======== Supplied material ========

import Mathlib
import HarnessLib

/-!
# Vertical convexity: the 1-D core of the semi-elliptic (TH) Liouville theorem

Seat ns-poloidal-K2-p2 g6 (interim lead-of-record on crux K2 `PoloidalWindowRigidity` = stmt-NavierStokesRegularity-19708;
line `mixed_type` v1, stubs `stub_semiElliptic` / `stub_hyperbolicTH`; item stmt-20428 `LrcModEntire`, stub `stub_twistingTH`).
Memo TH-ELLIPTIC-LIOUVILLE-g6 (evidence on 19708/20428) proves on paper:

> **Theorem A.** A bounded `w ∈ C²(ℝ² × ℝ)` with bounded first and second derivatives solving the (TH) slice equation
> `w_zz + Λ(z) Δₕ w = 0` with `Λ ≥ 0` (no upper bound, no positive lower bound, poles at flat heights allowed) and `Λ > 0`
> at one height is CONSTANT.

Consequence for the crux: a (TH) class profile whose shear slope is `≥ 0` at every height of ONE slice does not exist, so
`stub_semiElliptic` holds on its (TH) part and `stub_twistingTH` may assume a hyperbolic window.  The proof cuts `w` to a
horizontal frequency annulus (`u = w ∗ₕ φ`), where a weighted reverse Bernstein inequality `∫|u|²ρ ≤ C∫|∇ₕu|²ρ` holds, and
shows that `q(z) = ∫|u(·,z)|²ρ` is CONVEX and bounded, hence `0`.  This file is the ABSTRACT 1-D CORE of that argument,
isolated from all Fourier analysis and from the weight: over an arbitrary finite measure space (the weighted plane), for a
family `u(z,·)` with `u_zz = −Λ(z)·lap` off an exceptional nowhere-dense set of heights, an «integration-by-parts inequality»
`∫u·lap ≤ −∫g² + δ∫|u||g|` (on `ℝ²`: `g = |∇ₕu|`, `δ = 2/σ` from `|∇ρ_σ| ≤ (2/σ)ρ_σ`) and a «reverse inequality»
`∫u² ≤ C∫g²`, with `0 ≤ δ`, `δ(C+1) ≤ 1`, force `∫u(z,·)² = 0` for every `z` as soon as `Λ ≥ 0` everywhere and `Λ > 0` at one
non-exceptional height.

* `integrable_of_abs_le`, `hasDerivAt_integral_of_bdd` — bounded measurable data on a finite measure space are integrable, and
  `z ↦ ∫F(z,·)` is differentiated under the integral (dominated differentiation with a constant bound);
* `deriv_eq_zero_of_monotone_deriv_of_abs_le` — `q` differentiable with MONOTONE derivative and `q` bounded ⇒ `deriv q ≡ 0`;
* `integral_sq_eq_zero_of_verticalConvexity` — **the core**: the conclusion `∫u(z,·)² = 0` for all `z`.

The remaining files of the port (weight `ρ_σ` and the IBP inequality on `ℝ²`; Schwartz-kernel frequency cut-off and the
reverse inequality; assembly `w ∗ β_ε = w ∗ β_N ⇒ ∇ₕw = 0`; class corollary) are sized in the memo §3 and left to the next
generation of this seat.  WHAT THIS IS NOT: not a claim about Navier–Stokes and not a stub — a generic real-analysis lemma
(bears_on LADDER-NS N0 via crux K2 = stmt-19708 / item 20428).
-/

-- the summit and its single sub-problem share the name (CONVENTIONS §1)
set_option linter.dupNamespace false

========

▸ Exercise: Write out the records above exactly, from the opening line to the line with "differentiable with MONOTONE", including both, with nothing added.

▸ Exercise output:
import Mathlib
import HarnessLib

/-!
# Vertical convexity: the 1-D core of the semi-elliptic (TH) Liouville theorem

Seat ns-poloidal-K2-p2 g6 (interim lead-of-record on crux K2 `PoloidalWindowRigidity` = stmt-NavierStokesRegularity-19708;
line `mixed_type` v1, stubs `stub_semiElliptic` / `stub_hyperbolicTH`; item stmt-20428 `LrcModEntire`, stub `stub_twistingTH`).
Memo TH-ELLIPTIC-LIOUVILLE-g6 (evidence on 19708/20428) proves on paper:

> **Theorem A.** A bounded `w ∈ C²(ℝ² × ℝ)` with bounded first and second derivatives solving the (TH) slice equation
> `w_zz + Λ(z) Δₕ w = 0` with `Λ ≥ 0` (no upper bound, no positive lower bound, poles at flat heights allowed) and `Λ > 0`
> at one height is CONSTANT.

Consequence for the crux: a (TH) class profile whose shear slope is `≥ 0` at every height of ONE slice does not exist, so
`stub_semiElliptic` holds on its (TH) part and `stub_twistingTH` may assume a hyperbolic window.  The proof cuts `w` to a
horizontal frequency annulus (`u = w ∗ₕ φ`), where a weighted reverse Bernstein inequality `∫|u|²ρ ≤ C∫|∇ₕu|²ρ` holds, and
shows that `q(z) = ∫|u(·,z)|²ρ` is CONVEX and bounded, hence `0`.  This file is the ABSTRACT 1-D CORE of that argument,
isolated from all Fourier analysis and from the weight: over an arbitrary finite measure space (the weighted plane), for a
family `u(z,·)` with `u_zz = −Λ(z)·lap` off an exceptional nowhere-dense set of heights, an «integration-by-parts inequality»
`∫u·lap ≤ −∫g² + δ∫|u||g|` (on `ℝ²`: `g = |∇ₕu|`, `δ = 2/σ` from `|∇ρ_σ| ≤ (2/σ)ρ_σ`) and a «reverse inequality»
`∫u² ≤ C∫g²`, with `0 ≤ δ`, `δ(C+1) ≤ 1`, force `∫u(z,·)² = 0` for every `z` as soon as `Λ ≥ 0` everywhere and `Λ > 0` at one
non-exceptional height.

* `integrable_of_abs_le`, `hasDerivAt_integral_of_bdd` — bounded measurable data on a finite measure space are integrable, and
  `z ↦ ∫F(z,·)` is differentiated under the integral (dominated differentiation with a constant bound);
* `deriv_eq_zero_of_monotone_deriv_of_abs_le` — `q` differentiable with MONOTONE derivative and `q` bounded ⇒ `deriv q ≡ 0`;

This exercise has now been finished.